import Summits.QuantumFields.BalabanUV.Beta.FP.TorusCompositeCovarianceTwoStep

/-!
# `BalabanUV.Beta.FP.TorusCompositeCovarianceTwo` — road «FP» for binder row D1, ROUTE T, the OWNER d1-p3's SPEC-27 «THE (j, m) TORUS CALL FOR m ≥ 2»,
# **(COV-m) ORDER 2 AT EVERY DEPTH, PART 2 — THE COMPOSITE SECOND-ORDER INSERTION JET BY THE (♭) SECOND CHAIN RULE AND ITS GAUGE-COVARIANCE LAW ON ALL
# COLUMNS**: `compIns₂ … n h · D_finest = 2•compIns₁ … n h · Tip(h) − compRows … n · Tip(h⊙h) + σ_n⁻¹•Far_n((compRows … n · h)⊙(compRows … n · h))`
# (the `c2 ∕ d2` binders of the composite torus call #21 follow in PART 3 by reading this law through the tower generators)

WHY (g24 HANDOFF OPEN (3); MEMO-g24 §3 (ii); my g25 ONLINE E-1).  As at order 1 (C1): an1's records hold ONE-STEP tables, so the composite SECOND-order insertion jet
of the `n`-fold averaging is DEFINED by a recursion over the one-step jets — the second chain rule of `C^{(n+1)} = C_top ∘ C^{(n)}`: the top step's SECOND jet along
the transported direction, TWICE the top step's first jet composed with the lower composite's first jet (polarisation of the diagonal), and the top rows on the lower
composite's second jet.  NO summand inserts the lower composite's second jet into the top step's FIRST jet (the ♭ shape, MEMO §3 (ii)): against the finest gradient
such a summand would leave a contact on the iterated roots of NON-root points — columns the lower generators see — which nothing cancels (E-1); with the three
summands displayed the lower-far contacts cancel level by level EXACTLY (because `(Lc^{d+1}·stepScale)⁻¹·(stepScale·#B) = 1`, `#B = Lc^{d+1}`) and the law closes
with the PURE SQUARE far-root weight `σ_n⁻¹·(compRows·h)²` — at `n = 1` T3's `Db₂ = c_j³(Q₁₀h)²` in the rooted presentation.

WHAT.  [our object — bookkeeping] **`compIns₂ Lc M lev rs n h`** — `0` at depth `0`; at depth `n+1`: `(θ_n∕σ_n) • stepIns₂ M Lc (rs 1) (C_n h) · C_n + (2θ_n) • stepIns₁ M Lc
(rs 1) (C_n h) · compIns₁^{low} h + Qstep · compIns₂^{low} h` (`C_n = compRows^{low}`, `σ_n = ∏_{i<n} stepScale d Lc (lev (i+2))·#B`, `θ_n = Lc^{d+1}·stepScale d Lc (lev 1) ∕
σ_n` — C1's `θ_n`); unfoldings `compIns₂_zero ∕ _succ ∕ _one`; [folklore] `card_box_cast`, and **`compIns₂_mul_tgrad`** (induction; step `compIns₂_mul_tgrad_step` over
C1's `compRows_mul_tgrad`, `compIns₁_mul_tgrad`, `stepIns₁_mul_tgrad` and PART 1's `stepIns₂_mul_tgrad`): `compIns₂ n h · D_finest = 2 • (compIns₁ n h · Tip(h)) − compRows n
· Tip(h⊙h) + σ_n⁻¹ • Far_n((compRows n · h)⊙(compRows n · h))`, `Tip(v)(b, s) = v b·[s ≡ b.1 + e_{b.2}]` on the finest torus, `Far_n(v)(a, s) = v a·[s = itRoot n (a.1 +
e_{a.2})]` (C1's letters; `σ_n = ∏_{i<n} stepScale d Lc (lev (i+1))·#B`).  One bookkeeping def + [folklore] finite sums BY NAME; no `def … : Prop`, nothing cited, 0 sorry.
Nothing of the dictionary ∕ Bałaban's asserted: that Bałaban's `m`-fold averaging's second jet IS this recursion is an2's TABLE word ∕ PART THREE's junction (R-D1-g44-3);
filed AS CANDIDATE exactly like U23♭ (R-FP-63 (v)).

HONEST DEPENDENCY (page 1, mandatory): continuum YM on T⁴ ⇐ BetaPertH ∧ nine spine estimates (0/9 proved); BetaPertH ⇐ (D1) ∧ (D4) ∧ CAP+tail;
G-an2-4 gates asym, D1 and NE2/3/4.  HONEST FRAMING (cell contract, verbatim): «discharging `BetaPertH` makes Bałaban's UV stability UNCONDITIONAL —
a real constructive-QFT result; it is NOT the continuum limit and NOT the Clay problem.»  ABSOLUTE RULE (cell charter, verbatim): «No internally-minted
statement may enter as a cited fact. Every hypothesis is either kernel-proved in this package or a verbatim quotation of a PUBLISHED theorem with page
reference. The manuscript(s) under audit are NOT citable for their own disputed steps — they are the thing under adjudication; programme-internal
(2001/route/tribunal) claims are never citable.»  0 estimates; 0∕4 row-D1 binders; NOT (T-ID), NOT SDF, NOT D1, NOT BetaPertH, NOT continuum, NOT Clay.
D1 formalisation swarm LEAF PROVER 02 (b2b-balaban-beta-d1-formalise-leaf-02 gen 25), 2026-08-23.  No existing file touched.
-/

noncomputable section

open scoped BigOperators

namespace Summit.QuantumFields.BalabanUV.Beta.FP.TorusCompositeCovarianceTwo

**WHAT IS NEEDED:**
Could you return every record above exactly as written?

**FINISHED TASK:**
import Summits.QuantumFields.BalabanUV.Beta.FP.TorusCompositeCovarianceTwoStep

/-!
# `BalabanUV.Beta.FP.TorusCompositeCovarianceTwo` — road «FP» for binder row D1, ROUTE T, the OWNER d1-p3's SPEC-27 «THE (j, m) TORUS CALL FOR m ≥ 2»,
# **(COV-m) ORDER 2 AT EVERY DEPTH, PART 2 — THE COMPOSITE SECOND-ORDER INSERTION JET BY THE (♭) SECOND CHAIN RULE AND ITS GAUGE-COVARIANCE LAW ON ALL
# COLUMNS**: `compIns₂ … n h · D_finest = 2•compIns₁ … n h · Tip(h) − compRows … n · Tip(h⊙h) + σ_n⁻¹•Far_n((compRows … n · h)⊙(compRows … n · h))`
# (the `c2 ∕ d2` binders of the composite torus call #21 follow in PART 3 by reading this law through the tower generators)

WHY (g24 HANDOFF OPEN (3); MEMO-g24 §3 (ii); my g25 ONLINE E-1).  As at order 1 (C1): an1's records hold ONE-STEP tables, so the composite SECOND-order insertion jet
of the `n`-fold averaging is DEFINED by a recursion over the one-step jets — the second chain rule of `C^{(n+1)} = C_top ∘ C^{(n)}`: the top step's SECOND jet along
the transported direction, TWICE the top step's first jet composed with the lower composite's first jet (polarisation of the diagonal), and the top rows on the lower
composite's second jet.  NO summand inserts the lower composite's second jet into the top step's FIRST jet (the ♭ shape, MEMO §3 (ii)): against the finest gradient
such a summand would leave a contact on the iterated roots of NON-root points — columns the lower generators see — which nothing cancels (E-1); with the three
summands displayed the lower-far contacts cancel level by level EXACTLY (because `(Lc^{d+1}·stepScale)⁻¹·(stepScale·#B) = 1`, `#B = Lc^{d+1}`) and the law closes
with the PURE SQUARE far-root weight `σ_n⁻¹·(compRows·h)²` — at `n = 1` T3's `Db₂ = c_j³(Q₁₀h)²` in the rooted presentation.

WHAT.  [our object — bookkeeping] **`compIns₂ Lc M lev rs n h`** — `0` at depth `0`; at depth `n+1`: `(θ_n∕σ_n) • stepIns₂ M Lc (rs 1) (C_n h) · C_n + (2θ_n) • stepIns₁ M Lc
(rs 1) (C_n h) · compIns₁^{low} h + Qstep · compIns₂^{low} h` (`C_n = compRows^{low}`, `σ_n = ∏_{i<n} stepScale d Lc (lev (i+2))·#B`, `θ_n = Lc^{d+1}·stepScale d Lc (lev 1) ∕
σ_n` — C1's `θ_n`); unfoldings `compIns₂_zero ∕ _succ ∕ _one`; [folklore] `card_box_cast`, and **`compIns₂_mul_tgrad`** (induction; step `compIns₂_mul_tgrad_step` over
C1's `compRows_mul_tgrad`, `compIns₁_mul_tgrad`, `stepIns₁_mul_tgrad` and PART 1's `stepIns₂_mul_tgrad`): `compIns₂ n h · D_finest = 2 • (compIns₁ n h · Tip(h)) − compRows n
· Tip(h⊙h) + σ_n⁻¹ • Far_n((compRows n · h)⊙(compRows n · h))`, `Tip(v)(b, s) = v b·[s ≡ b.1 + e_{b.2}]` on the finest torus, `Far_n(v)(a, s) = v a·[s = itRoot n (a.1 +
e_{a.2})]` (C1's letters; `σ_n = ∏_{i<n} stepScale d Lc (lev (i+1))·#B`).  One bookkeeping def + [folklore] finite sums BY NAME; no `def … : Prop`, nothing cited, 0 sorry.
Nothing of the dictionary ∕ Bałaban's asserted: that Bałaban's `m`-fold averaging's second jet IS this recursion is an2's TABLE word ∕ PART THREE's junction (R-D1-g44-3);
filed AS CANDIDATE exactly like U23♭ (R-FP-63 (v)).

HONEST DEPENDENCY (page 1, mandatory): continuum YM on T⁴ ⇐ BetaPertH ∧ nine spine estimates (0/9 proved); BetaPertH ⇐ (D1) ∧ (D4) ∧ CAP+tail;
G-an2-4 gates asym, D1 and NE2/3/4.  HONEST FRAMING (cell contract, verbatim): «discharging `BetaPertH` makes Bałaban's UV stability UNCONDITIONAL —
a real constructive-QFT result; it is NOT the continuum limit and NOT the Clay problem.»  ABSOLUTE RULE (cell charter, verbatim): «No internally-minted
statement may enter as a cited fact. Every hypothesis is either kernel-proved in this package or a verbatim quotation of a PUBLISHED theorem with page
reference. The manuscript(s) under audit are NOT citable for their own disputed steps — they are the thing under adjudication; programme-internal
(2001/route/tribunal) claims are never citable.»  0 estimates; 0∕4 row-D1 binders; NOT (T-ID), NOT SDF, NOT D1, NOT BetaPertH, NOT continuum, NOT Clay.
D1 formalisation swarm LEAF PROVER 02 (b2b-balaban-beta-d1-formalise-leaf-02 gen 25), 2026-08-23.  No existing file touched.
-/

noncomputable section

open scoped BigOperators

namespace Summit.QuantumFields.BalabanUV.Beta.FP.TorusCompositeCovarianceTwo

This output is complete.